===== Input for this task
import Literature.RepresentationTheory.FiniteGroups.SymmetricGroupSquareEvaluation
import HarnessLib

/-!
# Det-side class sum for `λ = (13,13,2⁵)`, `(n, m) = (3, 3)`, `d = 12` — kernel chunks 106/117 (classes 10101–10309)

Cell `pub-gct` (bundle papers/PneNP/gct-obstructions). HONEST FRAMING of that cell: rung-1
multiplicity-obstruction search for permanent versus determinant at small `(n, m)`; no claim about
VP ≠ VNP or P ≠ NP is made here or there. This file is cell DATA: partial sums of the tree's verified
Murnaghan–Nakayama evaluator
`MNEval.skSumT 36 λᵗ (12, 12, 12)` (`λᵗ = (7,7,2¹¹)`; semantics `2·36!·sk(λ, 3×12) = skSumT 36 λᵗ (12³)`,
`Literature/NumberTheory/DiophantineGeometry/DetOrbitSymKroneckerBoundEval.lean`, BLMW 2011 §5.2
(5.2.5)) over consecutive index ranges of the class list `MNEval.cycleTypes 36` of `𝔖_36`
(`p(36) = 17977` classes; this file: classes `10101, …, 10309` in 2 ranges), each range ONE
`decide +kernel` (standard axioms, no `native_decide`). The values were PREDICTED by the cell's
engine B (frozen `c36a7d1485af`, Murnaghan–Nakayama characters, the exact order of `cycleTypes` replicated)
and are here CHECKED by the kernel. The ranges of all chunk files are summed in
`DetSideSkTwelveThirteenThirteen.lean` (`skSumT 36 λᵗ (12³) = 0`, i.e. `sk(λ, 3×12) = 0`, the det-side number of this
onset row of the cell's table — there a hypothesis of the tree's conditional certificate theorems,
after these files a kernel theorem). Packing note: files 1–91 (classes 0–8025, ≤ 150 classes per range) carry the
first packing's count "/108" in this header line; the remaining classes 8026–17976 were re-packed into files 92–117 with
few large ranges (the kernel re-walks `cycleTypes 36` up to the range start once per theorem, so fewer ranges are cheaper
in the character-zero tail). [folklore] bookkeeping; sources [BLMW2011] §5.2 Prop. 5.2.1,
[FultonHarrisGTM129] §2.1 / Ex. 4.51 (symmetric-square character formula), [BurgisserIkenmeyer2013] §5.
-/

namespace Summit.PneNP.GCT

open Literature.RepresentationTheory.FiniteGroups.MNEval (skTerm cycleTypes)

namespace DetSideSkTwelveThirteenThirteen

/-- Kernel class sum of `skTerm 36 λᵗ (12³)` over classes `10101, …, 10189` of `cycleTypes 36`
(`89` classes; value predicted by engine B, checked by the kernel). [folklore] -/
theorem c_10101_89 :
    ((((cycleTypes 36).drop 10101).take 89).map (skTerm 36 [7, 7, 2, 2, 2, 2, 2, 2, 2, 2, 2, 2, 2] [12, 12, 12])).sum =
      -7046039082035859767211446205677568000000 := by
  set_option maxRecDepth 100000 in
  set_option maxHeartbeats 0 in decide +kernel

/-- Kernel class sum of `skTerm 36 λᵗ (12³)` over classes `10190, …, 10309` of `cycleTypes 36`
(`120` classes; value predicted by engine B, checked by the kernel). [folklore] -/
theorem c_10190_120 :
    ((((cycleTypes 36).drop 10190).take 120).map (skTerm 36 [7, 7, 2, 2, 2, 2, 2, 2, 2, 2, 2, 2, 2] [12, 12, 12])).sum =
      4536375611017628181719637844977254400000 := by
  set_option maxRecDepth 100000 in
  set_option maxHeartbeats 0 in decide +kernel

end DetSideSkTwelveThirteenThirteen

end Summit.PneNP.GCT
==========
Task to carry out
The full set of entries should be transcribed exactly.

Response
import Literature.RepresentationTheory.FiniteGroups.SymmetricGroupSquareEvaluation
import HarnessLib

/-!
# Det-side class sum for `λ = (13,13,2⁵)`, `(n, m) = (3, 3)`, `d = 12` — kernel chunks 106/117 (classes 10101–10309)

Cell `pub-gct` (bundle papers/PneNP/gct-obstructions). HONEST FRAMING of that cell: rung-1
multiplicity-obstruction search for permanent versus determinant at small `(n, m)`; no claim about
VP ≠ VNP or P ≠ NP is made here or there. This file is cell DATA: partial sums of the tree's verified
Murnaghan–Nakayama evaluator
`MNEval.skSumT 36 λᵗ (12, 12, 12)` (`λᵗ = (7,7,2¹¹)`; semantics `2·36!·sk(λ, 3×12) = skSumT 36 λᵗ (12³)`,
`Literature/NumberTheory/DiophantineGeometry/DetOrbitSymKroneckerBoundEval.lean`, BLMW 2011 §5.2
(5.2.5)) over consecutive index ranges of the class list `MNEval.cycleTypes 36` of `𝔖_36`
(`p(36) = 17977` classes; this file: classes `10101, …, 10309` in 2 ranges), each range ONE
`decide +kernel` (standard axioms, no `native_decide`). The values were PREDICTED by the cell's
engine B (frozen `c36a7d1485af`, Murnaghan–Nakayama characters, the exact order of `cycleTypes` replicated)
and are here CHECKED by the kernel. The ranges of all chunk files are summed in
`DetSideSkTwelveThirteenThirteen.lean` (`skSumT 36 λᵗ (12³) = 0`, i.e. `sk(λ, 3×12) = 0`, the det-side number of this
onset row of the cell's table — there a hypothesis of the tree's conditional certificate theorems,
after these files a kernel theorem). Packing note: files 1–91 (classes 0–8025, ≤ 150 classes per range) carry the
first packing's count "/108" in this header line; the remaining classes 8026–17976 were re-packed into files 92–117 with
few large ranges (the kernel re-walks `cycleTypes 36` up to the range start once per theorem, so fewer ranges are cheaper
in the character-zero tail). [folklore] bookkeeping; sources [BLMW2011] §5.2 Prop. 5.2.1,
[FultonHarrisGTM129] §2.1 / Ex. 4.51 (symmetric-square character formula), [BurgisserIkenmeyer2013] §5.
-/

namespace Summit.PneNP.GCT

open Literature.RepresentationTheory.FiniteGroups.MNEval (skTerm cycleTypes)

namespace DetSideSkTwelveThirteenThirteen

/-- Kernel class sum of `skTerm 36 λᵗ (12³)` over classes `10101, …, 10189` of `cycleTypes 36`
(`89` classes; value predicted by engine B, checked by the kernel). [folklore] -/
theorem c_10101_89 :
    ((((cycleTypes 36).drop 10101).take 89).map (skTerm 36 [7, 7, 2, 2, 2, 2, 2, 2, 2, 2, 2, 2, 2] [12, 12, 12])).sum =
      -7046039082035859767211446205677568000000 := by
  set_option maxRecDepth 100000 in
  set_option maxHeartbeats 0 in decide +kernel

/-- Kernel class sum of `skTerm 36 λᵗ (12³)` over classes `10190, …, 10309` of `cycleTypes 36`
(`120` classes; value predicted by engine B, checked by the kernel). [folklore] -/
theorem c_10190_120 :
    ((((cycleTypes 36).drop 10190).take 120).map (skTerm 36 [7, 7, 2, 2, 2, 2, 2, 2, 2, 2, 2, 2, 2] [12, 12, 12])).sum =
      4536375611017628181719637844977254400000 := by
  set_option maxRecDepth 100000 in
  set_option maxHeartbeats 0 in decide +kernel

end DetSideSkTwelveThirteenThirteen

end Summit.PneNP.GCT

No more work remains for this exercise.